José F. Grave de Peralta
Mural Painting
of the Miami River
The Miami skyline depicted in this original oil painting commissioned by the law firm of Meland, Russin, Hellinger & Budwick in 2006 is a composite of “on-site” sketches drawn from different locations along the Miami River and of my own readings and reflections on this subject. From left to right, my vision begins at the Seybold Canal
and travels downriver. The Scottish Rite Masonic Temple is featured prominently, with its bold pyramid structure on the top. On the far right of the mural, the Miami River passes under Brickell Bridge by the Miami Circle, as it merges with the waters of Biscayne Bay.
The figures in the foreground are those of Spanish explorer Juan Ponce de León and two Tequesta Indian youths, as they might have looked when the conquistador first came to these shores with his galleons and horses in July 1513, in search of the mythic Fountain of Youth. De León kneels in reverence, holding a scroll with painted emblems of the fountain and of Our Lady of Loreto, after whom an early Spanish mission was
named which stood where the Hyatt Hotel is located today.

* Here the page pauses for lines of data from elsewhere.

import Summits.Ventures.PercRepro.S1CoreCapThirtyTwo

/-!
# PercRepro — THE AVERAGING CHAIN FOR `s₄` BY NULLITY, UNCONDITIONAL: `32, 53, 79, 114, 159, 216, 288, 376, …`
at `ν = 5, 6, 7, 8, 9, 10, 11, 12, …` (p2, gen 20; SUBCLAIM-S1 §6.4)

p1's averaging recursion (S1CoreCapAvg: `s₄(ν) − ⌊4·s₄(ν)/m⌋ ≤ s₄(ν − 1)`, `m` the number of non-coloops) run from
the kernel table `s₄ ≤ capKer 4 = 18` at nullity `4` instead of from a computed instance. The count of non-coloops:
`m ≥ ν + 4` at `ν = 5, 6` (the non-coloop part has rank `≥ 4`: rank `≤ 3` gives `≤ 6` points; S1CoreCapThirtyTwo,
`card_nonColoops_ge_ten` below) and `m ≥ ν + 5` at `ν ≥ 7` (rank `≥ 5`: rank `≤ 4` gives `≤ 10` points — p1's
`card_nonColoops_ge`). Each step is `s ≤ ⌊m·B/(m − 4)⌋` (p1's `le_mul_div_of_sub_div_le`):

    ν      4   5   6   7    8    9    10   11   12   13   14   15
    m      –   9  10  12   13   14   15   16   17   18   19   20
    s₄ ≤  18  32  53  79  114  159  216  288  376  483  611  763

against the previous unconditional table `33 / 57 / 85 / 122` (`ν = 5 … 8`, S1CoreCapUncond) and the computed
chain `29 / 49 / 73 / 105 / 147 / 200 / 266 / 347` (modulo `Q*(5) = 11`). What it buys on the S1 map: `(12, 5)`
(S1CoreCapThirtyTwo) and `(10, 11)` (`s₄ ≤ 288` at nullity `11`; the cell needs `≤ 362`).

* `card_nonColoops_ge_ten`, `ncard_fourCircuits_le_fifty_three_uncond` — nullity `6`;
* `avgChain`, **`ncard_fourCircuits_le_avgChain`** — the table as a theorem at every nullity;
* `avgChain_values`, `ncard_fourCircuits_le_two_eighty_eight_uncond` (nullity `11`) and the named values.
Axioms: standard.
-/

open scoped Matroid

namespace PercRepro

namespace S1

open Set

open FourCap

variable {α : Type}

/-- **The non-coloops of a core of nullity `6` number at least `10`**: `|E'| = r(E') + 6`; `r(E') ≤ 3` would give
`|E'| ≤ 6`, hence `r(E') = 0` and `|E'| + 1 ≤ 1` — against `|E'| ≥ 6`. -/
theorem card_nonColoops_ge_ten (M : Matroid α) [M.Finite]
    (hfree : ∀ e ∈ M.E, ∃ A ⊆ M.E \ {e}, e ∉ M.closure A ∧ e ∉ M.closure ((M.E \ {e}) \ A))
    (hd : M.E.encard = M.eRank + 6) :
    10 ≤ (M.E \ M.coloops).ncard := by
  have hK : M.coloops ⊆ M.E := M.coloops_subset_ground
  have hE' : M.E \ M.coloops ⊆ M.E := sdiff_subset
  have hunion : (M.E \ M.coloops) ∪ M.coloops = M.E := sdiff_union_of_subset hK
  have hr := PercRepro.eRk_union_subset_coloops (M := M) hE' subset_rfl disjoint_sdiff_left
  rw [hunion, ← _root_.Matroid.eRank_def] at hr
  have hcard := ncard_sdiff_add_ncard_of_subset hK M.ground_finite
  have hKfin : M.coloops.Finite := M.ground_finite.subset hK
  have hrE' : M.eRk (M.E \ M.coloops) ≠ ⊤ :=
    ne_top_of_le_ne_top (M.ground_finite.subset hE').encard_lt_top.ne (M.eRk_le_encard _)
  obtain ⟨r', hr'⟩ := ENat.ne_top_iff_exists.1 hrE'
  obtain ⟨R, hR⟩ := ENat.ne_top_iff_exists.1 (PercRepro.Matroid.eRank_ne_top_of_finite M)
  have hRk : R = r' + M.coloops.ncard := by
    have := hr
    rw [← hR, ← hr', ← Set.Finite.cast_ncard_eq hKfin] at this
    exact_mod_cast this
  have hEn : M.E.ncard = R + 6 := by
    have := hd
    rw [← hR, ← Set.Finite.cast_ncard_eq M.ground_finite] at this
    exact_mod_cast this
  have hE'n : (M.E \ M.coloops).ncard = r' + 6 := by omega
  by_contra hlt
  push Not at hlt
  have hr'3 : r' ≤ 3 := by omega
  have h6 := ThmN.ncard_le_six_of_eRk_le_three_of_free M hfree hE' (by rw [← hr']; exact_mod_cast hr'3)
  have hr'0 : r' ≤ 0 := by omega
  have h1 := ThmN.ncard_add_one_le_two_pow_of_eRk_le M (ThmN.not_isLoop_of_free M hfree) hfree 0
    (M.E \ M.coloops) hE' (by rw [← hr']; exact_mod_cast hr'0)
  norm_num at h1
  omega

/-- **`s₄ ≤ 53` on every core of nullity `6`, unconditionally**: the averaging recursion with `m = 10` on
`s₄ ≤ 32` at nullity `5` — `s − ⌊4s/10⌋ ≤ 32 ⟹ s ≤ 53`. -/
theorem ncard_fourCircuits_le_fifty_three_uncond (M : Matroid α) [M.Finite]
    (hfree : ∀ e ∈ M.E, ∃ A ⊆ M.E \ {e}, e ∉ M.closure A ∧ e ∉ M.closure ((M.E \ {e}) \ A))
    (hd : M.E.encard = M.eRank + 6) : {C : Set α | M.IsCircuit C ∧ C.ncard = 4}.ncard ≤ 53 := by
  have hd' : M.E.encard = M.eRank + ((5 : ℕ) + 1) := by rw [hd]; norm_num
  have h := ncard_fourCircuits_sub_div_le_of_nonColoops M hfree hd' (by norm_num)
    (card_nonColoops_ge_ten M hfree hd) (B := 32)
    (fun M' _ hfree' hd5 => ncard_fourCircuits_le_thirty_two_uncond M' hfree' (by exact_mod_cast hd5))
  omega

/-- The unconditional averaging chain: the kernel table `0, 1, 5, 10, 18` at `ν ≤ 4` (`capKer`), `32` and `53` at
`ν = 5, 6` (with `m = 9, 10`), then `avgChain (n + 7) = ⌊(n + 12)·avgChain (n + 6)/(n + 8)⌋` (with `m = n + 12`
non-coloops at nullity `n + 7`): `79, 114, 159, 216, 288, 376, 483, 611, 763, …`. -/
def avgChain : ℕ → ℕ
  | 0 => 0
  | 1 => 1
  | 2 => 5
  | 3 => 10
  | 4 => 18
  | 5 => 32
  | 6 => 53
  | n + 7 => (n + 12) * avgChain (n + 6) / (n + 12 - 4)

/-- The values `avgChain 7 = 79`, `8 ↦ 114`, `9 ↦ 159`, `10 ↦ 216`, `11 ↦ 288`, `12 ↦ 376`. -/
theorem avgChain_values : avgChain 7 = 79 ∧ avgChain 8 = 114 ∧ avgChain 9 = 159 ∧ avgChain 10 = 216 ∧
    avgChain 11 = 288 ∧ avgChain 12 = 376 := by decide

/-- The chain starts below the kernel table: `capKer j ≤ avgChain j` for `j ≤ 4` (equality). -/
theorem capKer_le_avgChain : capKer 0 ≤ avgChain 0 ∧ capKer 1 ≤ avgChain 1 ∧ capKer 2 ≤ avgChain 2 ∧
    capKer 3 ≤ avgChain 3 ∧ capKer 4 ≤ avgChain 4 := by decide

/-- **`s₄ ≤ avgChain ν` on every core of nullity `ν`, unconditionally.** -/
theorem ncard_fourCircuits_le_avgChain : ∀ (j : ℕ) (M : Matroid α) [M.Finite],
    (∀ e ∈ M.E, ∃ A ⊆ M.E \ {e}, e ∉ M.closure A ∧ e ∉ M.closure ((M.E \ {e}) \ A)) →
    M.E.encard = M.eRank + j → {C : Set α | M.IsCircuit C ∧ C.ncard = 4}.ncard ≤ avgChain j
  | 0, M, _, hfree, hd => (ncard_fourCircuits_le_capKer M hfree hd).trans capKer_le_avgChain.1
  | 1, M, _, hfree, hd => (ncard_fourCircuits_le_capKer M hfree hd).trans capKer_le_avgChain.2.1
  | 2, M, _, hfree, hd => (ncard_fourCircuits_le_capKer M hfree hd).trans capKer_le_avgChain.2.2.1
  | 3, M, _, hfree, hd => (ncard_fourCircuits_le_capKer M hfree hd).trans capKer_le_avgChain.2.2.2.1
  | 4, M, _, hfree, hd => (ncard_fourCircuits_le_capKer M hfree hd).trans capKer_le_avgChain.2.2.2.2
  | 5, M, _, hfree, hd => ncard_fourCircuits_le_thirty_two_uncond M hfree (by exact_mod_cast hd)
  | 6, M, _, hfree, hd => ncard_fourCircuits_le_fifty_three_uncond M hfree (by exact_mod_cast hd)
  | n + 7, M, _, hfree, hd => by
    have hd' : M.E.encard = M.eRank + ((n + 6 : ℕ) + 1) := by rw [hd]; push_cast; ring
    have h := ncard_fourCircuits_sub_div_le M hfree (d := n + 6) hd' (by omega)
      (fun M' _ hfree' hd6 => ncard_fourCircuits_le_avgChain (n + 6) M' hfree' hd6)
    have h2 := le_mul_div_of_sub_div_le (m := n + 12) (by omega) h
    show _ ≤ (n + 12) * avgChain (n + 6) / (n + 12 - 4)
    exact h2

/-- **`s₄ ≤ 79` on every core of nullity `7`**, unconditionally. -/
theorem ncard_fourCircuits_le_seventy_nine_uncond (M : Matroid α) [M.Finite]
    (hfree : ∀ e ∈ M.E, ∃ A ⊆ M.E \ {e}, e ∉ M.closure A ∧ e ∉ M.closure ((M.E \ {e}) \ A))
    (hd : M.E.encard = M.eRank + 7) : {C : Set α | M.IsCircuit C ∧ C.ncard = 4}.ncard ≤ 79 := by
  have h := ncard_fourCircuits_le_avgChain 7 M hfree (by exact_mod_cast hd)
  rwa [avgChain_values.1] at h

/-- **`s₄ ≤ 114` on every core of nullity `8`**, unconditionally. -/
theorem ncard_fourCircuits_le_one_fourteen_uncond (M : Matroid α) [M.Finite]
    (hfree : ∀ e ∈ M.E, ∃ A ⊆ M.E \ {e}, e ∉ M.closure A ∧ e ∉ M.closure ((M.E \ {e}) \ A))
    (hd : M.E.encard = M.eRank + 8) : {C : Set α | M.IsCircuit C ∧ C.ncard = 4}.ncard ≤ 114 := by
  have h := ncard_fourCircuits_le_avgChain 8 M hfree (by exact_mod_cast hd)
  rwa [avgChain_values.2.1] at h

/-- **`s₄ ≤ 288` on every core of nullity `11`**, unconditionally (the cell `(10, 11)` needs `≤ 362`). -/
theorem ncard_fourCircuits_le_two_eighty_eight_uncond (M : Matroid α) [M.Finite]
    (hfree : ∀ e ∈ M.E, ∃ A ⊆ M.E \ {e}, e ∉ M.closure A ∧ e ∉ M.closure ((M.E \ {e}) \ A))
    (hd : M.E.encard = M.eRank + 11) : {C : Set α | M.IsCircuit C ∧ C.ncard = 4}.ncard ≤ 288 := by
  have h := ncard_fourCircuits_le_avgChain 11 M hfree (by exact_mod_cast hd)
  rwa [avgChain_values.2.2.2.2.1] at h

end S1

end PercRepro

Other symbolic details in the mural include a manatee, a Jewish synagogue, a lobster fishery, and a group of figures conducting a baptism ceremony in the River. The Tequesta youth presenting a conch shell to the European explorer stands both as a living symbol of this land’s welcome to all newcomers and my interpretation of the
old and new “Mayaimi” as a place of shelter and life.